GIVEN DATA:
________________
import Mathlib
import Summits.Ventures.FusionMHD.Models.SAlphaSecondStableS2A433Core0
import HarnessLib

/-!
# STABLE-POINT core at `(2, 433/100)`, piece 8 (`[4, 6]`): kernel-decided Taylor-model leaves ⇒ `F_8 > 0` and `amplitudeResidual 2 (433/100) F_8 F_8″ ≤ 0` on the piece ⇒ `EnergyDominatesOn` for its amplitude phase

LADDER-GRIDFUSION rung F3 («F3.BALLOON-sα-S2-SECOND-EDGE-HALVING-A433»: the second-edge bracket at s = 2 HALVED from the stable side ([417/100, 9/2] → [417/100, 433/100]) (DIRECTOR RULING 67 (5) class / I4107 (2))); gridfusion-model-7 g10, 2026-08-28 (g8/g9 core lane).  Two `decide +kernel` calls (`OpModel.trig.pLeavesCheck`, scale
`2^60`, Taylor degree 10, 16 leaves of half-width 1/16) and the lane's soundness theorem `OpSem.trig.pos_of_pLeavesCheck`
(Literature/Analysis/ValidatedNumerics/TaylorModelZeroCert); lit-4's `energyDominatesOn_of_amplitude` (BallooningSAlphaStableSide) turns the two
sign facts into energy domination by `amplitudePhase 2 (433/100) F_8 F_8′` on the piece.  MODELLED: `s–α` model; nothing about a device.
No `native_decide`.  Citations: Freidberg 2014 §12.6.2 (12.97) [Freidberg2014]; Makino–Berz 2003 Alg. 2 [MakinoBerz2003]; Hartman 2002 XI.6.2
[Hartman2002].  Everything here is [instance data].
-/

open Literature.Analysis.ValidatedNumerics Literature.Analysis.ValidatedNumerics.PolyMP
open Literature.Analysis.ValidatedNumerics.NumericsMP Literature.Analysis.ValidatedNumerics.ExpPoly
open Literature.MathematicalPhysics.MHD.Ballooning
open Real Set

namespace Summit.Ventures.FusionMHD.Models

namespace SAlphaSecondStableS2A433

/-- KERNEL CHECK (residual leaves of piece 8). [instance data] -/
theorem ss2433_res8_ok : OpModel.trig.pLeavesCheck ss2433Prm (2 ^ 60) (ss2433Prog N8 (Poly.deriv (Poly.deriv N8))) [] ss2433Leaves8 = true := by
  decide +kernel

/-- KERNEL CHECK (positivity leaves of piece 8). [instance data] -/
theorem ss2433_pos8_ok : OpModel.trig.pLeavesCheck ss2433Prm (2 ^ 60) (ss2433PosProg N8) [] ss2433Leaves8 = true := by
  decide +kernel

/-- The leaves tile `[4, 6]`. [instance data] -/
theorem ss2433_tiles8 : tiles (4 : ℚ) (ss2433Leaves8.map fun l => (l.e, l.k)) (6 : ℚ) = true := by
  decide +kernel

/-- **PIECE 8**: the phase of `F_8` dominates the `s–α` energy on `[4, 6]` at `(s, α) = (2, 433/100)`. [instance data] -/
theorem ss2433_dominates8 :
    SAlpha.EnergyDominatesOn 2 (433 / 100) (SAlpha.amplitudePhase 2 (433 / 100) (Poly.eval N8) (Poly.eval (Poly.deriv N8)))
      (Icc (4 : ℝ) (6 : ℝ)) := by
  have h := ss2433_dominates (lf := N8) (x := 4) (y := 6) (by norm_num) ss2433_tiles8 ss2433_res8_ok ss2433_pos8_ok
  norm_num at h
  exact h

end SAlphaSecondStableS2A433

end Summit.Ventures.FusionMHD.Models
________________
WHAT THE TASK ASKS:
A reply that repeats all the data exactly is required.

SOLVED EXERCISE:
import Mathlib
import Summits.Ventures.FusionMHD.Models.SAlphaSecondStableS2A433Core0
import HarnessLib

/-!
# STABLE-POINT core at `(2, 433/100)`, piece 8 (`[4, 6]`): kernel-decided Taylor-model leaves ⇒ `F_8 > 0` and `amplitudeResidual 2 (433/100) F_8 F_8″ ≤ 0` on the piece ⇒ `EnergyDominatesOn` for its amplitude phase

LADDER-GRIDFUSION rung F3 («F3.BALLOON-sα-S2-SECOND-EDGE-HALVING-A433»: the second-edge bracket at s = 2 HALVED from the stable side ([417/100, 9/2] → [417/100, 433/100]) (DIRECTOR RULING 67 (5) class / I4107 (2))); gridfusion-model-7 g10, 2026-08-28 (g8/g9 core lane).  Two `decide +kernel` calls (`OpModel.trig.pLeavesCheck`, scale
`2^60`, Taylor degree 10, 16 leaves of half-width 1/16) and the lane's soundness theorem `OpSem.trig.pos_of_pLeavesCheck`
(Literature/Analysis/ValidatedNumerics/TaylorModelZeroCert); lit-4's `energyDominatesOn_of_amplitude` (BallooningSAlphaStableSide) turns the two
sign facts into energy domination by `amplitudePhase 2 (433/100) F_8 F_8′` on the piece.  MODELLED: `s–α` model; nothing about a device.
No `native_decide`.  Citations: Freidberg 2014 §12.6.2 (12.97) [Freidberg2014]; Makino–Berz 2003 Alg. 2 [MakinoBerz2003]; Hartman 2002 XI.6.2
[Hartman2002].  Everything here is [instance data].
-/

open Literature.Analysis.ValidatedNumerics Literature.Analysis.ValidatedNumerics.PolyMP
open Literature.Analysis.ValidatedNumerics.NumericsMP Literature.Analysis.ValidatedNumerics.ExpPoly
open Literature.MathematicalPhysics.MHD.Ballooning
open Real Set

namespace Summit.Ventures.FusionMHD.Models

namespace SAlphaSecondStableS2A433

/-- KERNEL CHECK (residual leaves of piece 8). [instance data] -/
theorem ss2433_res8_ok : OpModel.trig.pLeavesCheck ss2433Prm (2 ^ 60) (ss2433Prog N8 (Poly.deriv (Poly.deriv N8))) [] ss2433Leaves8 = true := by
  decide +kernel

/-- KERNEL CHECK (positivity leaves of piece 8). [instance data] -/
theorem ss2433_pos8_ok : OpModel.trig.pLeavesCheck ss2433Prm (2 ^ 60) (ss2433PosProg N8) [] ss2433Leaves8 = true := by
  decide +kernel

/-- The leaves tile `[4, 6]`. [instance data] -/
theorem ss2433_tiles8 : tiles (4 : ℚ) (ss2433Leaves8.map fun l => (l.e, l.k)) (6 : ℚ) = true := by
  decide +kernel

/-- **PIECE 8**: the phase of `F_8` dominates the `s–α` energy on `[4, 6]` at `(s, α) = (2, 433/100)`. [instance data] -/
theorem ss2433_dominates8 :
    SAlpha.EnergyDominatesOn 2 (433 / 100) (SAlpha.amplitudePhase 2 (433 / 100) (Poly.eval N8) (Poly.eval (Poly.deriv N8)))
      (Icc (4 : ℝ) (6 : ℝ)) := by
  have h := ss2433_dominates (lf := N8) (x := 4) (y := 6) (by norm_num) ss2433_tiles8 ss2433_res8_ok ss2433_pos8_ok
  norm_num at h
  exact h

end SAlphaSecondStableS2A433

end Summit.Ventures.FusionMHD.Models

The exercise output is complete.